Apparently the entire digital advertising community is up in arms because Apple is baking anti-tracking into its Safari browser. Marketers will only be able to track your online behavior for 24 hours before it restarts in the upcoming release.

So no more “visit a shoe website once and gets ads for shoes for the next month?” Can’t say I’ll miss that. Large advertising groups somehow think we will.

“Apple’s… approach is bad for consumer choice and bad for the ad-supported online content and services consumers love,” said an open letter to Apple signed by the American Association of Advertising Agencies (4A’s), American Advertising Federation (AAF), Association of National Advertisers (ANA), Data & Marketing Association (DMA), Interactive Advertising Bureau (IAB), and Network Advertising Initiative (NAI).

I work with digital advertising regularly, and I truly believe in the benefits it brings to businesses. In this case, I think these industry trade groups are on the wrong side of the argument.

We are deeply concerned about the Safari 11 browser update that Apple plans to release, as it overrides and replaces existing user-controlled cookie preferences with Apple’s own set of opaque and arbitrary standards for cookie handling.
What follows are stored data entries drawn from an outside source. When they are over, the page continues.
import Summits.AnomalousDissipation.AnomalousDissipation.Theses.NeutralTaylorWaves
import Literature.Analysis.FunctionSpaces.TorusSpaceTime

/-!
# Stub `stub_driftAbsorption` of the line `Sketch`
# (crux stmt-AnomalousDissipation-16315, `NeutralTaylorWaves.NewtonRealisation`)

DRIFT ABSORPTION — Galilean bookkeeping on `T³`. If `(W, Q, c')` is a smooth drifting steady state of
force `f`, i.e. `W·∇W − νΔW + ∇Q − c'∂₃W = f` pointwise with `W` smooth, divergence free and mean
zero, then the time-constant field `u := W − c'e₃` (`e₃ = EuclideanSpace.single 2 1`) with the
time-constant pressure `Q` is a classical solution of `NS_ν(f)` on `T³ × ℝ`
(`Torus.IsClassicalNSSolutionOn univ`), `‖∇u‖₂² = ‖∇W‖₂²` and `∫‖u‖² = ∫‖W‖² + c'²`:

* `∂ₜu = 0` (derivative of a constant);
* all space operators ignore the additive constant: `D(W − c) = DW` (`Torus.fderiv`), hence
  `Δ(W − c) = ΔW`, `∂ᵢ(W − c) = ∂ᵢW`, `div (W − c) = div W`;
* `(u·∇)u = DW(x)[W x − c'e₃] = W·∇W − c'∂₃W` (linearity in the transporting vector and
  `∂₃W = DW[e₃]` for `C¹` `W`), so the momentum equation of `u` is the drifting steady equation;
* `‖W x − v₀‖² = ‖W x‖² − 2⟪v₀, W x⟫ + ‖v₀‖²`, `∫⟪v₀, W⟫ = ⟪v₀, ∫W⟫ = 0`, `volume T³ = 1`,
  `‖c'e₃‖ = |c'|`.

References: G. P. Galdi, *An Introduction to the Mathematical Theory of the Navier–Stokes Equations*
(2011), Ch. I (Galilean frames for steady flows); folklore.
-/

set_option linter.dupNamespace false
noncomputable section
open Filter Set MeasureTheory Topology
open Literature.Analysis.FunctionSpaces Literature.Analysis.FunctionSpaces.Torus
namespace Summit.AnomalousDissipation.AnomalousDissipation.Theorems.NewtonRealisation.DriftAbsorption
/-- The flat unit three-torus (local notation). -/
local notation "𝕋³" => UnitAddTorus (Fin 3)
/-- Velocity values (local notation). -/
local notation "E³" => EuclideanSpace ℝ (Fin 3)

/-! ## Space operators of a field minus a constant -/

/-- Re-centred lift of a field minus a constant: `liftAt (g − c) x = liftAt g x − c`. [folklore] -/
theorem liftAt_sub_const {F : Type*} [NormedAddCommGroup F] (g : 𝕋³ → F) (c : F) (x : 𝕋³) :
    Torus.liftAt (fun z => g z - c) x = fun v => Torus.liftAt g x v - c :=
  rfl

/-- The torus Fréchet derivative ignores additive constants: `D(g − c)(x) = Dg(x)`
(Mathlib `fderiv_sub_const`; no differentiability needed). [folklore] -/
theorem torusFderiv_sub_const {F : Type*} [NormedAddCommGroup F] [NormedSpace ℝ F] (g : 𝕋³ → F)
    (c : F) (x : 𝕋³) : Torus.fderiv (fun z => g z - c) x = Torus.fderiv g x := by
  simp only [Torus.fderiv, liftAt_sub_const]
  exact _root_.fderiv_sub_const c

/-- The Euclidean Laplacian ignores additive constants: `Δ(g − c) = Δg` (as `D(g − c) = Dg`
identically; no differentiability needed). [folklore] -/
theorem euclideanLaplacian_sub_const {F : Type*} [NormedAddCommGroup F] [NormedSpace ℝ F]
    (g : E³ → F) (c : F) :
    Laplacian.laplacian (fun v => g v - c) = Laplacian.laplacian g := by
  rw [InnerProductSpace.laplacian_eq_iteratedFDeriv_stdOrthonormalBasis,
    InnerProductSpace.laplacian_eq_iteratedFDeriv_stdOrthonormalBasis]
  have h : _root_.fderiv ℝ (fun v => g v - c) = _root_.fderiv ℝ g :=
    funext fun _ => _root_.fderiv_sub_const c
  simp only [iteratedFDeriv_two_apply, h]

/-- The torus Laplacian ignores additive constants: `Δ(g − c)(x) = Δg(x)`. [folklore] -/
theorem torusLaplacian_sub_const {F : Type*} [NormedAddCommGroup F] [NormedSpace ℝ F]
    (g : 𝕋³ → F) (c : F) (x : 𝕋³) :
    Torus.laplacian (fun z => g z - c) x = Torus.laplacian g x := by
  simp only [Torus.laplacian, liftAt_sub_const, euclideanLaplacian_sub_const]

/-- Partial derivatives ignore additive constants: `∂ᵢ(g − c)(x) = ∂ᵢg(x)` (Mathlib
`deriv_sub_const`; no differentiability needed). [folklore] -/
theorem torusPartialDeriv_sub_const {F : Type*} [NormedAddCommGroup F] [NormedSpace ℝ F]
    (i : Fin 3) (g : 𝕋³ → F) (c : F) (x : 𝕋³) :
    Torus.partialDeriv i (fun z => g z - c) x = Torus.partialDeriv i g x := by
  simp only [Torus.partialDeriv, Torus.lineDeriv, deriv_sub_const]

/-- The divergence ignores additive constants: `div(g − c)(x) = div g(x)` (coordinatewise
`deriv_sub_const`). [folklore] -/
theorem torusDivergence_sub_const (g : 𝕋³ → E³) (c : E³) (x : 𝕋³) :
    Torus.divergence (fun z => g z - c) x = Torus.divergence g x := by
  simp only [Torus.divergence, Torus.partialDeriv, Torus.lineDeriv, PiLp.sub_apply, deriv_sub_const]

/-- Divergence-freeness survives subtracting a constant: `div W = 0 → div (W − c) = 0`. [folklore] -/
theorem isDivFree_sub_const {W : 𝕋³ → E³} (hW : IsDivFree W) (c : E³) :
    IsDivFree (fun z => W z - c) := by
  intro x
  rw [torusDivergence_sub_const]
  exact hW x

/-- **Gradient norm of a field minus a constant**: `‖∇(W − c)‖₂² = ‖∇W‖₂²` (`∂ᵢ(W − c) = ∂ᵢW`
pointwise). [folklore] -/
theorem gradNormSq_sub_const (W : 𝕋³ → E³) (c : E³) :
    gradNormSq (fun z => W z - c) = gradNormSq W := by
  simp only [gradNormSq, torusPartialDeriv_sub_const]

/-! ## The convective term and the momentum equation of `W − c'eᵢ` -/

/-- The convective derivative of `W − c'eᵢ` along itself: `((W − c'eᵢ)·∇)(W − c'eᵢ) =
(W·∇)W − c'∂ᵢW` for `C¹` `W` (`D(W − c) = DW`, linearity of `DW(x)` in the transporting vector,
`∂ᵢW = DW[eᵢ]`). [folklore] -/
theorem convect_sub_smul_single {W : 𝕋³ → E³} (hW : IsContDiff 1 W) (c' : ℝ) (i : Fin 3) (x : 𝕋³) :
    Torus.convect (fun y => W y - c' • EuclideanSpace.single i (1 : ℝ))
        (fun y => W y - c' • EuclideanSpace.single i (1 : ℝ)) x =
      Torus.convect W W x - c' • Torus.partialDeriv i W x := by
  simp only [Torus.convect, torusFderiv_sub_const, map_sub, map_smul,
    partialDeriv_eq_fderiv_apply hW i x]

/-- **Drift absorption, momentum equation.** If `W·∇W − νΔW + ∇Q − c'∂₃W = f` pointwise for a `C¹`
field `W`, then the time-constant field `u := W − c'e₃` with pressure `Q` satisfies the momentum
equation of `NS_ν(f)` on `T³ × ℝ`: `∂ₜu = 0`, `(u·∇)u = W·∇W − c'∂₃W` and `Δu = ΔW`. [folklore] -/
theorem momentum_sub_drift {ν c' : ℝ} {f W : 𝕋³ → E³} {Q : 𝕋³ → ℝ} (hW : IsContDiff 1 W)
    (hf : ∀ x, Torus.convect W W x - ν • Torus.laplacian W x + Torus.gradient Q x -
        c' • Torus.partialDeriv (2 : Fin 3) W x = f x) (t : ℝ) (x : 𝕋³) :
    Torus.timeDerivWithin Set.univ
          (fun (_ : ℝ) (y : 𝕋³) => W y - c' • EuclideanSpace.single (2 : Fin 3) (1 : ℝ)) t x +
        Torus.convect (fun y => W y - c' • EuclideanSpace.single (2 : Fin 3) (1 : ℝ))
          (fun y => W y - c' • EuclideanSpace.single (2 : Fin 3) (1 : ℝ)) x =
      ν • Torus.laplacian (fun y => W y - c' • EuclideanSpace.single (2 : Fin 3) (1 : ℝ)) x -
        Torus.gradient Q x + f x := by
  have ht : Torus.timeDerivWithin Set.univ
      (fun (_ : ℝ) (y : 𝕋³) => W y - c' • EuclideanSpace.single (2 : Fin 3) (1 : ℝ)) t x = 0 := by
    simp [Torus.timeDerivWithin]
  rw [ht, zero_add, convect_sub_smul_single hW, torusLaplacian_sub_const, ← hf x]
  abel

/-- **Drift absorption, the classical solution.** A smooth drifting steady state `(W, Q, c')` of
force `f` (`W·∇W − νΔW + ∇Q − c'∂₃W = f`, `div W = 0`) gives the time-constant classical solution
`(W − c'e₃, Q)` of `NS_ν(f)` on `T³ × ℝ` (joint smoothness of time-constant smooth fields is
`isSmoothSpaceTimeOn_const`). [folklore] -/
theorem isClassicalNSSolutionOn_sub_drift {ν c' : ℝ} {f W : 𝕋³ → E³} {Q : 𝕋³ → ℝ}
    (hW : IsSmooth W) (hQ : IsSmooth Q) (hdiv : IsDivFree W)
    (hf : ∀ x, Torus.convect W W x - ν • Torus.laplacian W x + Torus.gradient Q x -
        c' • Torus.partialDeriv (2 : Fin 3) W x = f x) :
    IsClassicalNSSolutionOn Set.univ ν (fun _ => f)
      (fun _ x => W x - c' • EuclideanSpace.single (2 : Fin 3) (1 : ℝ)) (fun _ => Q) := by
  have hu : IsSmooth (fun x => W x - c' • EuclideanSpace.single (2 : Fin 3) (1 : ℝ)) :=
    hW.sub (isSmooth_const _)
  have hW1 : IsContDiff 1 W := hW.isContDiff (by simp)
  exact ⟨isSmoothSpaceTimeOn_const hu _, isSmoothSpaceTimeOn_const hQ _,
    fun t _ x => momentum_sub_drift hW1 hf t x, fun _ _ => isDivFree_sub_const hdiv _⟩

/-! ## Energy of a mean-zero field minus a constant -/

/-- **Energy of a mean-zero field minus a constant**: `∫‖W − v₀‖² = ∫‖W‖² + ‖v₀‖²` for smooth
mean-zero `W` on the probability space `T³` (`‖W − v₀‖² = ‖W‖² − 2⟪v₀, W⟫ + ‖v₀‖²`,
`∫⟪v₀, W⟫ = ⟪v₀, ∫W⟫ = 0`, `volume T³ = 1`). [folklore] -/
theorem integral_norm_sq_sub_const {W : 𝕋³ → E³} (hW : IsSmooth W) (h0 : HasZeroMean W)
    (v₀ : E³) : ∫ x, ‖W x - v₀‖ ^ 2 = (∫ x, ‖W x‖ ^ 2) + ‖v₀‖ ^ 2 := by
  have h2 : (fun x => ‖W x - v₀‖ ^ 2) =
      fun x => (‖W x‖ ^ 2 + ‖v₀‖ ^ 2) - 2 * inner ℝ v₀ (W x) := by
    funext x
    rw [norm_sub_sq_real, real_inner_comm v₀ (W x)]
    ring
  have hiN : Integrable (fun x => ‖W x‖ ^ 2) (volume : Measure 𝕋³) := hW.norm_sq.integrable
  have hiV : Integrable (fun _ : 𝕋³ => ‖v₀‖ ^ 2) (volume : Measure 𝕋³) := integrable_const _
  have hiNV : Integrable (fun x => ‖W x‖ ^ 2 + ‖v₀‖ ^ 2) (volume : Measure 𝕋³) := hiN.add hiV
  have hiI : Integrable (fun x => 2 * inner ℝ v₀ (W x)) (volume : Measure 𝕋³) :=
    ((isSmooth_const v₀).inner hW).integrable.const_mul 2
  have h0' : ∫ x, W x = 0 := h0
  rw [h2, integral_sub hiNV hiI, integral_add hiN hiV, integral_const, probReal_univ,
    one_smul, integral_const_mul, integral_inner hW.integrable v₀, h0', inner_zero_right, mul_zero,
    sub_zero]

/-! ## The stub -/

/-- **DRIFT ABSORPTION** (the registered stub `stub_driftAbsorption` of the line `Sketch`, verbatim
the birth stub 3): a smooth drifting steady state `W·∇W − νΔW + ∇Q − c'∂₃W = f` (`W` smooth,
divergence free, mean zero; `Q` smooth) gives the time-constant classical solution `u = W − c'e₃` of
`NS_ν(f)` on `T³ × ℝ`, with `‖∇u‖₂² = ‖∇W‖₂²` and `∫‖u‖² = ∫‖W‖² + c'²` (`‖c'e₃‖ = |c'|`,
`PiLp.norm_single`). [folklore] -/
theorem stub_driftAbsorption :
    ∀ (ν : ℝ) (f W : 𝕋³ → E³) (Q : 𝕋³ → ℝ) (c' : ℝ), IsSmooth W → IsSmooth Q → IsDivFree W →
      HasZeroMean W →
      (∀ x, Torus.convect W W x - ν • Torus.laplacian W x + Torus.gradient Q x -
          c' • Torus.partialDeriv (2 : Fin 3) W x = f x) →
      IsClassicalNSSolutionOn Set.univ ν (fun _ => f)
          (fun _ x => W x - c' • EuclideanSpace.single (2 : Fin 3) (1 : ℝ)) (fun _ => Q) ∧
        gradNormSq (fun x => W x - c' • EuclideanSpace.single (2 : Fin 3) (1 : ℝ)) = gradNormSq W ∧
        MeasureTheory.integral MeasureTheory.volume
            (fun x => ‖W x - c' • EuclideanSpace.single (2 : Fin 3) (1 : ℝ)‖ ^ 2) =
          MeasureTheory.integral MeasureTheory.volume (fun x => ‖W x‖ ^ 2) + c' ^ 2 := by
  intro ν f W Q c' hW hQ hdiv h0 hf
  refine ⟨isClassicalNSSolutionOn_sub_drift hW hQ hdiv hf, gradNormSq_sub_const W _, ?_⟩
  rw [integral_norm_sq_sub_const hW h0, norm_smul, PiLp.norm_single, norm_one, mul_one,
    Real.norm_eq_abs, sq_abs]

end Summit.AnomalousDissipation.AnomalousDissipation.Theorems.NewtonRealisation.DriftAbsorption
end
/-!
# The MONODROMY TOY with the LOOP-cut `(1, l-tors)` covering ([EtTh] §2 Def. 2.1 / 2.3 / 2.5), part 2 (DEF-BEARING):
# the Def. 2.1 / 2.3 data over `Π_C` and a second `TemperedCoverData` over abc-iut-w6-d084's profinite data, in which
# `X̲ → X` kills the LOOP INDEX mod `l` (Def. 2.5 (i)(a) HOLDS) instead of the `a`-cycle
# (part 1 = `ThetaCoversMonodromyModelLoopShadow.lean`: the shadow subgroups `heisV`, `heisVS`, `heisBax`, `heisBS`)

S. Mochizuki, *The étale theta function and its Frobenioid-theoretic manifestations* [EtTh], Publ. RIMS **45**
(2009), §2 Def. 2.1 p. 36 («`Π̄^ell_X ↠ Q` … the restricted map `D_x → Q` is trivial»), Rmk. 2.1.1 p. 36, Prop. 2.2
p. 37, Def. 2.3 p. 38, Def. 2.5 (i)(a) p. 39 («the quotient `Π̄_X ↠ Q` factors through the natural quotient
`Π^tp_X ↠ Z`») (PRIMS text pages) [cite: MochizukiEtTh2009, Def 2.1 p.36] [cite: MochizukiEtTh2009, Def 2.5 p.39].
Cell `abc-iut`, F lane (FACT-LIST rows F-0640 `ThetaOrbitData.Cor28_i` / F-0641 `Cor28_iii`), seat abc-iut-f-128 (gen 14),
follow-up «CΘ-FAITHFUL TOY» to the toy NEGATIVE of `ThetaRootOrbitsMonodromyToyCor28i.lean` (★ `not_cor28_i`, diagnosis
`not_def25Conditions`); abc-iut-L2-lead custody (R1504/R1515 rails: count-neutral, SHAPES first, lane D).

WHAT CHANGES.  abc-iut-w6-d084's `monodromyModel l hl` (`ThetaCoversMonodromyModel{Defs,Theta,Tempered,Aut}.lean`) realises
Def. 2.1's rank-one quotient `Q` of `Δ̄^ell_X` by the coordinate `b` (`Π_{X̲} = Φ⁻¹{b = 0, rotation}`: «the covering
`X̲ → X` kills the `a`-cycle, NOT the loop»), so the loop `t` lies in `Π^tp_{X̲}` and Def. 2.5 (i)(a) `Π^tp_Y ⊆ Π^tp_{X̲}`
FAILS there.  Here, over the SAME profinite data `coverDataAx' l hl` (`Π_C = (TG l)^∧`, `Φ : Π_C ↠ (ℤ/l × ℤ/l) ⋊ D_l`,
`G_K = 1`) and the SAME tempered layer (`Π^tp_C = TG l`, `toHat`, `Π^tp_Y`, `Π^tp_Ÿ`, `Π^tp_Ċ` unchanged), `Q` is realised
by the LOOP INDEX mod `l`, as print's Def. 2.5 (i)(a) demands:
* `Π_{C̲} := Φ⁻¹(heisVS)`, `heisVS = (ℤ/l × ℤ/l) ⋊ {1, s}` (`PiCuL`); `Π_{X̲} = Π_{C̲} ∩ Π_X = Φ⁻¹((ℤ/l × ℤ/l) ⋊ 1)` is
  the kernel of the rotation index `Π_X ↠ ⟨r⟩ ≅ ℤ/l` (`rotChar`) — type `(1, l-tors)±` (`isTypeLTorsPm_PiCuL`);
* `ι := η(s)` (abc-iut-w6-d084's `iotaM`), `E := Φ⁻¹(b-axis)` (`EL`; the `(−1)`-eigenspace of `ι` on
  `Δ̄_{X̲} = (ℤ/l)²`: `ι·(b, c) = (−b, c)`), `S := Ker Φ`; `Π_{C̲̲} := (S ⊔ E) ⊔ ⟨ι⟩ = Φ⁻¹(b-axis ⋊ {1, s})` is of type
  `(1, l-torsΘ)±` (`isTypeLTorsThetaPm_PiCuuL`, `PiCuuL_eq`);
* **`monodromyModelLoop l hl : TemperedCoverData l`** `:= { monodromyModel l hl with PiCuu := PiCuuL l, … }`;
* the tower in coordinates `g = (((b, c), d), e)`: `Π^tp_{C̲̲} = {c = 0, d̄ ∈ {1, s}}`, `Π^tp_{X̲̲} = {c = 0, d̄ = 1}`,
  `Π^tp_{X̲} = {d̄ = 1}`, `Π^tp_{C̲} = {d̄ ∈ {1, s}}` (`d̄` = `d` mod `l`), and **Def. 2.5 (i)(a) HOLDS**:
  `Π^tp_Y = {d = 1} ⊆ Π^tp_{X̲}` (`def25Conditions_monodromyModelLoop`); `Π^tp_{Ÿ̲̲} = Π^tp_Ÿ ∩ Π^tp_{X̲̲}` = the
  `b`-axis `≅ ℤ/l` (non-trivial).
Sequel (PROOF-ONLY): at the print-recipe orbit datum over THIS carrier the typed Cor. 2.8 (i) and (iii) HOLD for every
`Γ` — the loop is no longer inside `Π^tp_{C̲}`, and any `Γ` stabilising `Π^tp_{C̲}` sends `ι` to a reflection `s r^j`,
`l ∣ j`, which forces the shear of `Γ` on `Π^tp_Ÿ` to vanish.

HONEST LABEL (abc-iut-L2-lead R1352, verbatim, inherited from the carrier): «a DESIGNED tempered toy with print's monodromy
combinatorics — loop ↦ `Δ̄^ell` (`b`-cycle), the inversion INVERTS it, unipotent monodromy `x ↦ x·z` on the `a`-cycle,
`z` = cusp inertia = `Δ̄_Θ` central; `G_K := 1`; NOT a Tate curve, NOT the tempered fundamental group of a curve;
consistency ≠ faithfulness; nothing here takes a side on anything printed.»  «Def-2.5-faithful» refers to clause (i)(a)
ONLY.  DEF-BEARING (class (b) MODEL/CONSTRUCTION: new subgroups and one new `TemperedCoverData` over an existing carrier;
the interfaces of abc-iut-L2-t2 and the files of abc-iut-w6-d084 are INSTANTIATED, never edited; 0 `instance`, 0
notation).  No bearing on [IUTchIII] Cor. 3.12; no side taken; typed ≠ proved.
-/

noncomputable section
Safari’s new “Intelligent Tracking Prevention” would change the rules by which cookies are set and recognized by browsers. In addition to blocking all third-party cookies (i.e. those set by a domain other than the one being visited), as the current version of Safari does, this new functionality would create a set of haphazard rules over the use of first-party cookies (i.e. those set by a domain the user has chosen to visit) that block their functionality or purge them from users’ browsers without notice or choice.

Signed,

American Association of Advertising Agencies (4A’s)
American Advertising Federation (AAF)
Association of National Advertisers (ANA)Data & Marketing Association (DMA)
Interactive Advertising Bureau (IAB)Network Advertising Initiative (NAI)

Apple calls it Intelligent Tracking Prevention. The new version will get rid of first-party cookies (site visits) if you haven’t visited the site in the past 30 days. Cookies for third-parties can be in place for just 24 hours.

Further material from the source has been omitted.